Memorial Day in upon us

Yes that means we are busy with guests at the inn, but also we are taking time to reflect on what Memorial Day is all about.  While it is nice that we associate the day with the beginning of summer fun and BBQ's, etc. the day is really about remembering that freedom is not free.

During my time in the US Navy, which changed my life, I have the honor to serve my Country.  I am still proud of my service and believe that everyone should "give back" at some point in their life - whether military, church, Kiwanis, or the Peace Corp.  Just give back -

While I will remember all service members on Monday, one that will hold a special place in my thoughts will be my friend Angela aka "Ace".  She was a wonderful, caring young lady who died much too soon.

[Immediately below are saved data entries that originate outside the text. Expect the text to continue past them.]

import Literature.AlgebraicGeometry.AbelianSchemes.DualIsogenyBaseChange
import Literature.AlgebraicGeometry.AbelianSchemes.AbelianSchemeFixedPowBaseChange
import Literature.AlgebraicGeometry.Resolution.SchematicallyDense
import Literature.NumberTheory.EllipticCurves.NeronModelAbelianScheme
import HarnessLib

/-!
# Homomorphisms of abelian schemes are detected after a schematically dominant base change — in particular on the
# GENERIC FIBRE of a flat base over a domain — and so is the ROSATI condition `ι(b̄) ≫ λ = λ ≫ ι(b)^∨` (for ANY dual pair)

Topic `AlgebraicGeometry/AbelianSchemes`; namespace `Literature.AlgebraicGeometry.AbelianSchemes.AbelianSchemeOver(.DualPair ∕ .RingAction)`.
THEOREMS ONLY (no definition, no structure, no instance, no named fact, no `sorry`); books 0.

Cell hodgecm-mathlib (D-0151), P6 «MOD programme», (s2-D)∕SP1-ρ∕λ «DualPair ∕ Polarization spread ADAPTER» (GEN census
`CENSUS-RGD-ASSEMBLY.v1` row (vi)∕(i) SP1-ρ∕λ; B-p04 (g40) offer (O1) 23:20Z).  On the road of record (LEAD «M-29») the stage dual pair
of the GEN spine is the LETTER's `dual := dualPairOf hDUALS univ` over `𝓨 = (𝓜.localise w).total` (flat, proper over the DVR
`Spec 𝒪_{F,(w)}`), the polarisation `pol.lam : univ → dual.hat` is built at the stage (Θ-SPREAD), and the law `RGDInputsAt.rosati`
(`ι(b̄) ≫ λ = λ ≫ ι(b)^∨`, `^∨` = ★ `DualPair.dualIsogenyOver … dual dual`) is KNOWN on the generic fibre (E-line `stub_E6`, transported).
This file is the descent step «generic fibre ⇒ stage», by schematic density — no spreading, no shrinking of the stage, every `b` at once:
* §1 **`hom_ext_of_baseChangeHom_eq`** — for `ι : T → S` scheme-theoretically dominant and quasi-compact and abelian schemes `A, B`
  over `S`, two `S`-morphisms `f g : A.X ⟶ B.X` with `f ×_S T = g ×_S T` (★ `baseChangeHom`) are EQUAL: `A ×_S T → A` is
  scheme-theoretically dominant (Mathlib `IsSchemeTheoreticallyDominant.pullbackFst`, `A → S` flat) and `B → S` is separated, so ★
  `Resolution.ext_of_isSchemeTheoreticallyDominant_of_isSeparated` ([GortzWedhorn2020] Prop. 9.19) applies (naturality ★ `baseChangeHom_left_comp_fst`);
  `hom_ext_of_fst_comp_eq` is the same with the hypothesis on underlying schemes;
* §2 **the generic fibre of a flat `R`-scheme**: for a domain `R` with fraction field `K` and `Y : Over (Spec R)` flat, the inclusion
  `ι_η := pullback.fst Y.hom (Spec K → Spec R) : Y_K → Y` is scheme-theoretically dominant (★ `isSchemeTheoreticallyDominant_pullback_fst_specGenericPoint`,
  [GortzWedhorn2020] Lemma 14.6) and quasi-compact, whence **`hom_ext_of_baseChangeHom_genericFibre_eq`** for abelian schemes over
  `Y.left` ([BLRNeronModels1990] §1.2: uniqueness half of the Néron property, here over a non-affine flat base);
* §3 **base change of the dual homomorphism in `Over` currency**: `baseChangeHom (ψ^∨) g = (baseChangeHom ψ g)^∨` formed with the
  base-changed dual pairs (`baseChangeHom_dualIsogenyOver`; ★ `dualIsogeny_baseChange_eq_lift`, [MumfordFogartyKirwan1994] Cor. 6.8);
* §4 **ROSATI IS DETECTED AFTER A SCHEMATICALLY DOMINANT BASE CHANGE** (`comp_eq_comp_dualIsogenyOver_of_baseChange`, atomic form with
  arbitrary homomorphisms `α β : A → A`, any `lam : A → Â`, ANY dual pair `D`; `RingAction.rosati_of_baseChange` in the ★ `RingAction.baseChange`
  currency `(act.baseChange ι).i b = baseChangeHom (act.i b) ι`; and the generic-fibre specialisations `…_genericFibre…`) — the exact
  shape of `RGDInputsAt.rosati` ([RapoportSmithlingZhang2020Diagonal] §3.2 (Rosati condition of the PEL datum); [Kottwitz1992] §5).
HC_CM is proved only modulo the printed citations (2 remaining named inputs hLiu418 24832, h413 24833) until rung 0 closes; this file is
count-neutral and discharges none of them.

## References
* [GortzWedhorn2020] U. Görtz, T. Wedhorn, *Algebraic Geometry I*, 2nd ed. (2020), Prop. 9.19 (pp. 236–237) (morphisms to a separated scheme
  agreeing on a schematically dense subscheme agree), Lemma 14.6 (schematic density under flat base change), Section (4.7) (base change).
* [BLRNeronModels1990] S. Bosch, W. Lütkebohmert, M. Raynaud, *Néron Models* (1990), §1.2 (Def. 1 and the remark after it; Prop. 8)
  (the generic fibre of a flat `R`-scheme is schematically dense; uniqueness of extensions).
* [MumfordFogartyKirwan1994] D. Mumford, J. Fogarty, F. Kirwan, *Geometric Invariant Theory*, 3rd ed. (1994), Ch. 6 §1 Cor. 6.4 (p. 117),
  Cor. 6.8 (p. 118) (the dual commutes with base change).
* [RapoportSmithlingZhang2020Diagonal] M. Rapoport, B. Smithling, W. Zhang, *Arithmetic diagonal cycles on unitary Shimura varieties*,
  Compos. Math. 156 (2020), §3.2 (the Rosati condition `ι(b̄) = λ⁻¹ ∘ ι(b)^∨ ∘ λ` of the moduli problem).
* [Kottwitz1992] R. Kottwitz, *Points on some Shimura varieties over finite fields*, JAMS 5 (1992), §5 (pp. 389–391).
* [MumfordAV1970] D. Mumford, *Abelian Varieties* (1970), §15 Thm. 1 (p. 143) (`f ↦ f^∨`), §20 (Rosati involution).
* Tree: ★ `Resolution.SchematicallyDense` (`ext_of_isSchemeTheoreticallyDominant_of_isSeparated`), ★ `NumberTheory.EllipticCurves.NeronModelAbelianScheme`
  (`isSchemeTheoreticallyDominant_pullback_fst_specGenericPoint`, `specGenericPoint`), ★ `RigidifiedLineBundleComapHom` (`baseChangeHom`,
  `isMonHom_baseChangeHom`), ★ `DualIsogenyBaseChange` (`dualIsogeny_baseChange_eq_lift`), ★ `AbelianSchemeDualIsogeny` (`dualIsogenyOver`),
  ★ `AbelianSchemeFixedPowBaseChange` (`RingAction.baseChange`, `RingAction.baseChange_i`).
-/

set_option autoImplicit false

noncomputable section

universe u

open CategoryTheory CategoryTheory.Limits AlgebraicGeometry

namespace Literature.AlgebraicGeometry.AbelianSchemes

namespace AbelianSchemeOver

/-! ### §1 Morphisms of abelian schemes are detected after a scheme-theoretically dominant quasi-compact base change -/

section Dominant

variable {S T : Scheme.{u}} (ι : T ⟶ S) [IsSchemeTheoreticallyDominant ι] [QuasiCompact ι] {A B : AbelianSchemeOver S}

/-- `A ×_S T → A` is scheme-theoretically dominant for `ι : T → S` scheme-theoretically dominant quasi-compact (`A → S` is flat).
[cite: GortzWedhorn2020, Lemma 14.6] -/
theorem isSchemeTheoreticallyDominant_fst_baseChange : IsSchemeTheoreticallyDominant (pullback.fst A.X.hom ι) := by
  haveI : Smooth A.X.hom := A.isSmooth
  haveI : Flat A.X.hom := inferInstance
  infer_instance

/-- **Two `S`-morphisms between abelian schemes agreeing after composition with `A ×_S T → A` are equal** (`B → S` separated; ★
`ext_of_isSchemeTheoreticallyDominant_of_isSeparated`). [cite: GortzWedhorn2020, Prop. 9.19 (pp. 236–237); Lemma 14.6] -/
theorem hom_ext_of_fst_comp_eq (f g : A.X ⟶ B.X)
    (h : pullback.fst A.X.hom ι ≫ f.left = pullback.fst A.X.hom ι ≫ g.left) : f = g := by
  haveI : IsProper B.X.hom := B.isProper
  haveI := isSchemeTheoreticallyDominant_fst_baseChange ι (A := A)
  ext : 1
  exact Literature.AlgebraicGeometry.Resolution.ext_of_isSchemeTheoreticallyDominant_of_isSeparated B.X.hom
    (by rw [Over.w f, Over.w g]) (pullback.fst A.X.hom ι) h

/-- **Two `S`-morphisms `f g : A → B` between abelian schemes with the same base change `f ×_S T = g ×_S T` along a scheme-theoretically
dominant quasi-compact `ι : T → S` are EQUAL.** [cite: GortzWedhorn2020, Prop. 9.19 (pp. 236–237); Lemma 14.6] [cite: BLRNeronModels1990, §1.2 Prop. 8] -/
theorem hom_ext_of_baseChangeHom_eq (f g : A.X ⟶ B.X) (h : baseChangeHom f ι = baseChangeHom g ι) : f = g := by
  refine hom_ext_of_fst_comp_eq ι f g ?_
  have hf := baseChangeHom_left_comp_fst f ι
  have hg := baseChangeHom_left_comp_fst g ι
  rw [← hf, ← hg, h]

/-- Iff form. [cite: GortzWedhorn2020, Prop. 9.19 (pp. 236–237)] -/
theorem baseChangeHom_eq_iff (f g : A.X ⟶ B.X) : baseChangeHom f ι = baseChangeHom g ι ↔ f = g :=
  ⟨hom_ext_of_baseChangeHom_eq ι f g, fun h => h ▸ rfl⟩

end Dominant

/-! ### §2 The generic fibre of a flat scheme over a domain -/

section GenericFibre

open Literature.NumberTheory.EllipticCurves

variable (R : Type u) [CommRing R] (K : Type u) [Field K] [Algebra R K] [IsFractionRing R K]
  (Y : Over (Spec (.of R))) [Flat Y.hom]

/-- The generic-fibre inclusion `Y_K → Y` of a flat `R`-scheme is scheme-theoretically dominant (★, [GortzWedhorn2020] Lemma 14.6) — as an
instance-shaped theorem on `pullback.fst Y.hom (specGenericPoint R K)`. [cite: GortzWedhorn2020, Lemma 14.6] [cite: BLRNeronModels1990, §1.2, remark after Def. 1] -/
theorem isSchemeTheoreticallyDominant_genericFibre_fst :
    IsSchemeTheoreticallyDominant (pullback.fst Y.hom (specGenericPoint R K)) :=
  isSchemeTheoreticallyDominant_pullback_fst_specGenericPoint R K Y

omit [IsFractionRing R K] [Flat Y.hom] in
/-- `Y_K → Y` is quasi-compact (base change of the affine morphism `Spec K → Spec R`). [cite: GortzWedhorn2020, Section (4.7)] -/
theorem quasiCompact_genericFibre_fst : QuasiCompact (pullback.fst Y.hom (specGenericPoint R K)) :=
  inferInstance

/-- **Homomorphisms of abelian schemes over a flat `R`-scheme `Y` are detected on the generic fibre `Y_K`**: two `Y`-morphisms `f g : A → B`
with `f ×_Y Y_K = g ×_Y Y_K` are equal. [cite: BLRNeronModels1990, §1.2 Prop. 8] [cite: GortzWedhorn2020, Prop. 9.19 (pp. 236–237); Lemma 14.6] -/
theorem hom_ext_of_baseChangeHom_genericFibre_eq {A B : AbelianSchemeOver Y.left} (f g : A.X ⟶ B.X)
    (h : baseChangeHom f (pullback.fst Y.hom (specGenericPoint R K)) = baseChangeHom g (pullback.fst Y.hom (specGenericPoint R K))) :
    f = g :=
  haveI := isSchemeTheoreticallyDominant_genericFibre_fst R K Y
  hom_ext_of_baseChangeHom_eq _ f g h

end GenericFibre

/-! ### §3 Base change of the dual homomorphism, `Over` currency -/

section DualBaseChange

variable {S T : Scheme.{u}} (ι : T ⟶ S) {A B : AbelianSchemeOver S} (ψ : A.X ⟶ B.X) [IsMonHom ψ]
  (DA : A.DualPair) (DB : B.DualPair)

/-- **`(ψ^∨) ×_S T = (ψ ×_S T)^∨`** with respect to the base-changed dual pairs (★ `dualIsogeny_baseChange_eq_lift` read in `Over T`).
[cite: MumfordFogartyKirwan1994, Ch. 6 §1 Cor. 6.8 (p. 118)] [cite: MumfordAV1970, §15 Thm. 1 (p. 143)] -/
theorem baseChangeHom_dualIsogenyOver :
    baseChangeHom (DualPair.dualIsogenyOver ψ DA DB) ι =
      @DualPair.dualIsogenyOver T (A.baseChange ι) (B.baseChange ι) (baseChangeHom ψ ι) (isMonHom_baseChangeHom ψ ι)
        (DA.baseChange ι) (DB.baseChange ι) := by
  haveI := isMonHom_baseChangeHom ψ ι
  ext : 1
  rw [DualPair.dualIsogenyOver_left, DualPair.dualIsogeny_baseChange_eq_lift]
  simp only [Over.pullback_map_left]
  rfl

end DualBaseChange

/-! ### §4 The Rosati condition is detected after a scheme-theoretically dominant base change -/

section Rosati

variable {S T : Scheme.{u}} (ι : T ⟶ S) [IsSchemeTheoreticallyDominant ι] [QuasiCompact ι] {A : AbelianSchemeOver S}

/-- **ROSATI, ATOMIC FORM**: for homomorphisms `α β : A → A`, a dual pair `D` (ANY — e.g. the letter's `dualPairOf h A`) and `lam : A → Â`,
if `α_T ≫ lam_T = lam_T ≫ (β_T)^∨` over `T` (duals w.r.t. `D ×_S T`) then `α ≫ lam = lam ≫ β^∨` over `S`.
[cite: RapoportSmithlingZhang2020Diagonal, §3.2] [cite: GortzWedhorn2020, Prop. 9.19 (pp. 236–237)] [cite: MumfordFogartyKirwan1994, Ch. 6 §1 Cor. 6.8 (p. 118)] -/
theorem comp_eq_comp_dualIsogenyOver_of_baseChange (D : A.DualPair) (lam : A.X ⟶ D.hat.X) (α β : A.X ⟶ A.X) [IsMonHom β]
    (h : baseChangeHom α ι ≫ baseChangeHom lam ι =
      baseChangeHom lam ι ≫ @DualPair.dualIsogenyOver T (A.baseChange ι) (A.baseChange ι) (baseChangeHom β ι)
        (isMonHom_baseChangeHom β ι) (D.baseChange ι) (D.baseChange ι)) :
    α ≫ lam = lam ≫ DualPair.dualIsogenyOver β D D := by
  refine hom_ext_of_baseChangeHom_eq ι (B := D.hat) _ _ ?_
  change (Over.pullback ι).map (α ≫ lam) = (Over.pullback ι).map (lam ≫ DualPair.dualIsogenyOver β D D)
  rw [Functor.map_comp, Functor.map_comp]
  change baseChangeHom α ι ≫ baseChangeHom lam ι = baseChangeHom lam ι ≫ baseChangeHom (DualPair.dualIsogenyOver β D D) ι
  rw [baseChangeHom_dualIsogenyOver ι β D D]
  exact h

variable {O : Type*} [CommRing O]

/-- **ROSATI FOR A RING ACTION is detected after a scheme-theoretically dominant base change** — the shape of `RGDInputsAt.rosati`: if
`ι_T(b') ≫ lam_T = lam_T ≫ ι_T(b)^∨` for the base-changed action ★ `act.baseChange ι` and dual pair `D ×_S T`, then
`ι(b') ≫ lam = lam ≫ ι(b)^∨`. [cite: RapoportSmithlingZhang2020Diagonal, §3.2] [cite: Kottwitz1992, §5 (pp. 389–391)] [cite: GortzWedhorn2020, Prop. 9.19 (pp. 236–237)] -/
theorem RingAction.rosati_of_baseChange (act : A.RingAction O) (D : A.DualPair) (lam : A.X ⟶ D.hat.X) (b b' : O)
    (h : haveI := (act.baseChange ι).isMonHom b
      (act.baseChange ι).i b' ≫ baseChangeHom lam ι =
        baseChangeHom lam ι ≫ DualPair.dualIsogenyOver ((act.baseChange ι).i b) (D.baseChange ι) (D.baseChange ι)) :
    haveI := act.isMonHom b
    act.i b' ≫ lam = lam ≫ DualPair.dualIsogenyOver (act.i b) D D := by
  haveI := act.isMonHom b
  exact comp_eq_comp_dualIsogenyOver_of_baseChange ι D lam (act.i b') (act.i b) h

end Rosati

/-! ### §4′ The generic-fibre specialisations (the P6 stage `𝓨 = (𝓜.localise w).total` over the DVR `𝒪_{F,(w)}`) -/

section RosatiGeneric

open Literature.NumberTheory.EllipticCurves

variable (R : Type u) [CommRing R] (K : Type u) [Field K] [Algebra R K] [IsFractionRing R K]
  (Y : Over (Spec (.of R))) [Flat Y.hom] {A : AbelianSchemeOver Y.left} {O : Type*} [CommRing O]

/-- **ROSATI ON THE STAGE FROM ROSATI ON THE GENERIC FIBRE** (atomic form), `ι_η = pullback.fst Y.hom (Spec K → Spec R)`.
[cite: RapoportSmithlingZhang2020Diagonal, §3.2] [cite: BLRNeronModels1990, §1.2 Prop. 8] -/
theorem comp_eq_comp_dualIsogenyOver_of_genericFibre (D : A.DualPair) (lam : A.X ⟶ D.hat.X) (α β : A.X ⟶ A.X) [IsMonHom β]
    (h : baseChangeHom α (pullback.fst Y.hom (specGenericPoint R K)) ≫ baseChangeHom lam (pullback.fst Y.hom (specGenericPoint R K)) =
      baseChangeHom lam (pullback.fst Y.hom (specGenericPoint R K)) ≫
        @DualPair.dualIsogenyOver _ (A.baseChange _) (A.baseChange _) (baseChangeHom β (pullback.fst Y.hom (specGenericPoint R K)))
          (isMonHom_baseChangeHom β _) (D.baseChange _) (D.baseChange _)) :
    α ≫ lam = lam ≫ DualPair.dualIsogenyOver β D D :=
  haveI := isSchemeTheoreticallyDominant_genericFibre_fst R K Y
  comp_eq_comp_dualIsogenyOver_of_baseChange _ D lam α β h

/-- **`RGDInputsAt.rosati` FROM THE GENERIC FIBRE**: the ring-action form over the flat `R`-scheme `Y`.
[cite: RapoportSmithlingZhang2020Diagonal, §3.2] [cite: Kottwitz1992, §5 (pp. 389–391)] [cite: BLRNeronModels1990, §1.2 Prop. 8] -/
theorem RingAction.rosati_of_genericFibre (act : A.RingAction O) (D : A.DualPair) (lam : A.X ⟶ D.hat.X) (b b' : O)
    (h : haveI := (act.baseChange (pullback.fst Y.hom (specGenericPoint R K))).isMonHom b
      (act.baseChange (pullback.fst Y.hom (specGenericPoint R K))).i b' ≫ baseChangeHom lam (pullback.fst Y.hom (specGenericPoint R K)) =
        baseChangeHom lam (pullback.fst Y.hom (specGenericPoint R K)) ≫
          DualPair.dualIsogenyOver ((act.baseChange (pullback.fst Y.hom (specGenericPoint R K))).i b) (D.baseChange _) (D.baseChange _)) :
    haveI := act.isMonHom b
    act.i b' ≫ lam = lam ≫ DualPair.dualIsogenyOver (act.i b) D D :=
  haveI := isSchemeTheoreticallyDominant_genericFibre_fst R K Y
  RingAction.rosati_of_baseChange _ act D lam b b' h

end RosatiGeneric

end AbelianSchemeOver

end Literature.AlgebraicGeometry.AbelianSchemes

end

1988 - On April 14 at 8 p.m., a car bomb exploded in front of the USO Club in Naples, Italy. Five people died and fifteen were injured, including four U.S. servicemen who were injured and US Navy Petty Officer Angela Santos, 21, was killed. Junzo Okudaira, a Japanese Red Army (JRA) member, was indicted in the United States on April 9, 1993 for the Naples bombing. Okudaira is also a suspect in the June 1987 car bombing and mortar attack against the U.S. Embassy in Rome.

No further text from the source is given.